PROTEIN STRUCTURE REFINEMENT
We modeled the effect of solvent (water) environment on protein structure refinement using physics-based potentials with implicit and explicit water models as well as the knowledge-based (KB) statistical potential functions derived from high-resolution X-ray diffraction data of protein structures. Using energy minimization and molecular dynamics, we tested the physics-based and KB potentials on a large set of protein structures. The physics-based implicit solvent models demonstrated large magnitude of refinement but the KB potential was more consistent. We have prospectively verified the accuracy of the KB potential in the refinement category at the eight and ninth world-wide experiments on Critical Assessment of techniques for protein Structure Prediction (CASP). Evaluation of our protocol on all models generated at previous CASPs indicates that this simple, consistent and computationally efficient refinement protocol is a natural "end" step for protein structure prediction.
POLARIZATION AFFECTS BIOLOGICAL PROCESSES
Since the pioneering work on the consistent force field developed by Shneior Lifson, more than 50 years ago, the model of an atom has been a nucleus with a partial charge. We believe the time has come to move to a more realistic representation of an atom as a nuclei and an exponentially distributed zero mass electron cloud around it. This has been implemented in a recently introduced state-of-the-art quantum general purpose quantum mechanical polarizable force field (QMPFF3) fitted solely to high-level quantum mechanical data at MP2/cc-pVTZ level with a simple model correction using CCSD(T) data, allowing the effect of polarization to be correctly modeled. Accurate description of the water structure around the solute of interest could improve our understanding of various biological processes such as protein folding.

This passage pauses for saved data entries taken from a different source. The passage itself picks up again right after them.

import Literature.MathematicalPhysics.QuantumFieldTheory.Balaban1983to89.B9RowSum261DefiniteFaces

/-!
# `Balaban1983to89.B9Thm39WholeBlk` — [B9] Theorem 3.9 (p. 413) and its kernel-summation leaf (rows 15–16 of the N06 knit) OVER AN
# ABSTRACT CARRIER `X` WITH A BLOCK MAP `blk : X → 𝔅`, in [4]'s block-majorant currency (2.51) — the letters of (3.87), (3.95), (3.98)
# acting on `X → ℝ` (so that 𝔤-valued block functions, 𝔤 ⊂ M_N(ℂ), are admitted: `X` = blocks × real coordinates of 𝔤), the
# carrier-kernel reading as a MAJORIZATION with a free constant

T. Bałaban, *Propagators for lattice gauge theories in a background field*, Commun. Math. Phys. **99** (1985) 389–434
[`Balaban1985BackgroundPropagators`, "B9"]; [4] = T. Bałaban, *Propagators and renormalization transformations for lattice gauge
theories. II*, Commun. Math. Phys. **96** (1984) 223–250 [`Balaban1984PropagatorsII`].

statement-level skeleton of published theorems with citation tags; proofs where landed; nothing here is a claim about the
Yang–Mills mass gap

THE PRINTED LOCI (verbatim).  [B9] p. 411: *"Q′G′²Q′\*C₀ = I + Σ_□(1 − □̃)Q′G′²Q′\*h_□C_□h_□ + Σ_□ □̃Q′(G′² − G′²_□)Q′\*h_□C_□h_□ +
Σ_□[□̃Q′G′²_□Q′\*, h_□]C_□h_□ = I − R (3.95).  By the same estimates as in [4], especially (2.83)–(2.85), we can see that the operator R
is small and (Q′G′²Q′\*)⁻¹ = C₀(I − R)⁻¹ = Σ_{n=0}^∞ C₀Rⁿ (3.96)"*;  p. 413, Theorem 3.9: *"For M sufficiently large, and a configuration
U satisfying (3.35), the operator Q′G′²Q′\* has an inverse which can be represented as (Q′G′²Q′\*)⁻¹ = Σ_ω R′₀(X₀)R′_{α₁}(X₁)·⋯·R′_{αₙ}(Xₙ)
(3.98) … |(R′₀(X₀)R′_{α₁}(X₁)·⋯·R′_{αₙ}(Xₙ))(y, y′)| ≦ O(1)(L^jη)^{−4}(L^{j′}η)^{−d}O(M^{−1/2})^{|ω|}M^{−½|ω|}e^{−½δ₀d(ω,y,y′)}, y ∈ Λ_j,
y′ ∈ Λ_{j′} (3.99) … This theorem implies Theorem 3.2."*;  p. 395: *"All these operators are defined on the space of functions on
subsets of T_η with values in the algebra 𝔤"*;  [4] p. 232, (2.51): *"|(Tλ)(x)| ≦ K(y, y′)|λ|, x ∈ B^j(y), supp λ ⊂ B^{j′}(y′)"*;
[4] p. 238, (2.85): *"|R(y, y′)| ≦ O(M⁻¹)e^{−δ₁d(y,y′)}(L^{j′}η)^{−d}"*.

WHY THIS FILE (successor of the seat's `B9Thm39Whole` ∕ `B9Thm39WholeGeneric` ∕ `B9RowSum261DefiniteFaces`).  The landed rows-15–16 letters
`B9Thm39Whole.Ops39` act on SCALAR functions on 𝔅 (`Module.End ℝ (g.Site → ℝ)`) and the carrier reading `B9Thm39Whole.KerReads`
demands EQUALITY of the carrier kernel `Cinv.ker U y y′` with the scalar inverse kernel.  Print's operators act on 𝔤-VALUED block functions
(p. 395); at a background U ≠ 1 the operator (Q′(U)G′²(U)Q′\*(U))⁻¹ is not a scalar operator on 𝔅, its kernel (y, y′) ↦ End(𝔤) is
read through a norm (the N06 operator layer reads `sup_{|E| ≤ 1} ‖(C(U)(δ_{y′} ⊗ E))(y)‖`).  So at a non-abelian instance the scalar
letters are instantiable only by U-independent (flat) data — a MODEL WALL of the typed face (invisible at U = 1, where everything is
scalar ⊗ identity).  The sibling seat's Theorem-3.7 letters `B9Thm37Whole.Ops` avoid this by working over an ABSTRACT carrier `X` with a
block map `blk : X → g.Site` — exactly the setting of [4]'s majorant calculus `B6RandomWalk.HasMajorant blk` ((2.51)), in which the
tree's Prop. 2.2∕2.3 chain `B6Prop23Chain` is already typed.  THIS FILE re-types rows 15–16 in that setting:

* §1 `Ops39Blk g B X ι κ` — the letters of (3.87), (3.95), (3.98) at one member as functions of U, acting on `X → ℝ`, with `blk : X →
  𝔅`; `C0Blk`, `RopBlk` (C₀ of (3.87), R of (3.95), spelled verbatim as in `B9Thm39Whole`), the walk factors `walkOpsBlk` ∕ `walkSetsBlk`;
  `blockKer blk T y y′` — the norm of the (y, y′) BLOCK of an operator T on `X → ℝ` (sup over x ∈ blk⁻¹y of Σ_{x′ ∈ blk⁻¹y′}
  |T(δ_{x′})(x)|: the least (2.51)-majorant, `blockKer_le_of_hasMajorant`); `Conv348Blk 𝔬 B₁ δ₁ U` — L(U) has a two-sided inverse with the
  (2.51)-majorant B₁(L^jη)^{−4}e^{−δ₁d(y,y′)} (= (3.48) in [4]'s (2.86) form: the pairing weight (L^{j′}η)^{−d} is the kernel-w.r.t.-integral
  convention); ★ `EK39OfOpsBlk 𝔬 rd d B₁ δ₁ : B9.RWKernelExpansion g B` — every field pinned (`kterm` = block norm of the ω-term ∕ (L^{j′}η)^d,
  print's kernel convention; `Converges := Conv348Blk`).
* §2 the hypothesis schemas (printed shape; nothing asserted), (2.51)-currency twins of the scalar ones: `StaticOK39Blk`, `Local348Blk`
  ((3.48) for every C_□(U) as the majorant B₀(L^jη)^{−4}e^{−δ₀d}), `Identities395Blk`, `Small285Blk` ([4] (2.85) verbatim as the majorant
  θ₀M⁻¹e^{−r·d}), `Factors389Blk`, `Locality39Blk`; and the READING `KerReadsLe 𝔬 Cv d cR` — |Cv(U)(y, y′)| ≦ cR·(L^{j′}η)^{−d}·blockKer(T)(y, y′)
  for the inverse T of L(U): a MAJORIZATION with a free constant (norm equivalence on 𝔤), not an equality.
* §3 the engine over `X` ([folklore] ∕ [4] Prop. 2.2 by name): `entry_abs_le_of_hasMajorant`, `blockKer_nonneg`, `blockKer_le_of_hasMajorant`,
  ★ `isUnit_one_sub_of_majorantBlk` (I − R invertible from the majorant θe^{−r·d}, (2.63) with constant c and θc < 1 — by
  `B6Prop23Chain.majorant_pow_265W` and the block decomposition `sum_blockPiece`; NO fibre-cardinality input), `inverse_of_395Blk`
  (`B6Prop23Chain.majorant_of_fixedPoint_266W`), `L_mul_C0_eqBlk` ((3.95), any ring: `B9Thm39Sum.eq395_oneSub`), `c0_majorantBlk`,
  `conv348Blk_of_local348` (B₁ = 2NB₀c′, δ₁ = (1 − α′)r under M ≧ 2θ₀c′ — the constants of the scalar face), `locDep_EK39OfOpsBlk`,
  `kterm_EK39OfOpsBlk_le` ((3.99), by the seat's X-generic `B9Thm39WholeGeneric.term399_majorantWith`).
* the family-level leaves (`B9.Thm39Printed`, `B9.RWKernelSumYields` at the datum), the faces at the definite (2.61) constant `rowConst261` and at
  def-Y's operator layer, and the bookkeeping «scalar face = the case X = 𝔅, blk = id» are the sibling `B9Thm39WholeBlkFaces`.

HONEST SCOPE.  Nothing of print is asserted: (3.48) for the C_□, the local inverse identities, the smallness of R ((2.83)–(2.85) by
reference; cell GAPS G-B9-05 ∕ G-B9-07), the factor bounds ((3.89)-type; print: *"It is difficult to make the last statement more
precise"*), the locality inputs, [4] Lemma 2.1 (2.61) and the metric facts are HYPOTHESES of printed shape; the re-expansion of
pp. 411–412 is not reproduced; heteromorphic factors and the *"additional power of L^jη"* are not modelled; the block norm `blockKer`
reads |K(y, y′)| of an End(𝔤)-valued kernel in real coordinates (equivalent to the operator norm up to a dimension constant — absorbed
by `KerReadsLe`'s cR).  Value: kernel-checked bookkeeping removing a model wall of the typed face; NOT a node discharge, NOT summit
progress; one finite 𝕋⁴ programme — nothing continuum, nothing about the mass gap.  Cell `pub-ymgap` (HUMAN RULING D-0062), Track A
node N06 [B9], seat `pub-ymgap-dag-n06-j` (harness re-seat gen 4), 2026-08-27.
-/

namespace Literature.MathematicalPhysics.QuantumFieldTheory.Balaban1983to89.B9Thm39WholeBlk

We study the structure of polarized water around polarized hydrophobic solutes of varying sizes (methane, benzene, cyclohexane and Buckminsterfullerene) to show that polarization induces a strong hydrophobic effect; this has been under-represented by the limitations due to approximate modeling of atomic interactions in the empirical force fields widely used for the past decades. Our sensitive method to detect surface roughness shows that the hydrophobic effect is much stronger at short- and long-range for QMPFF3 compared to classical force fields simulations for polarized Buckminsterfullerene. The major conclusion from this study is that a quantum mechanical force field increases the strength of the hydrophobic effect; this could have a profound affect on protein folding.
Our results with nonpolar solutes give us enough confidence that polarization is an important component which should not be neglected in empirical force fields and should be modeled correctly for biological systems. We will use QMPFF3 to study the affect of polarization on biological systems like proteins and protein-ligand complexes in non-homogenous solvent simulations (for enhanced sampling). To this end, we are making several advances to increase the accuracy and speed of this polarizable force field.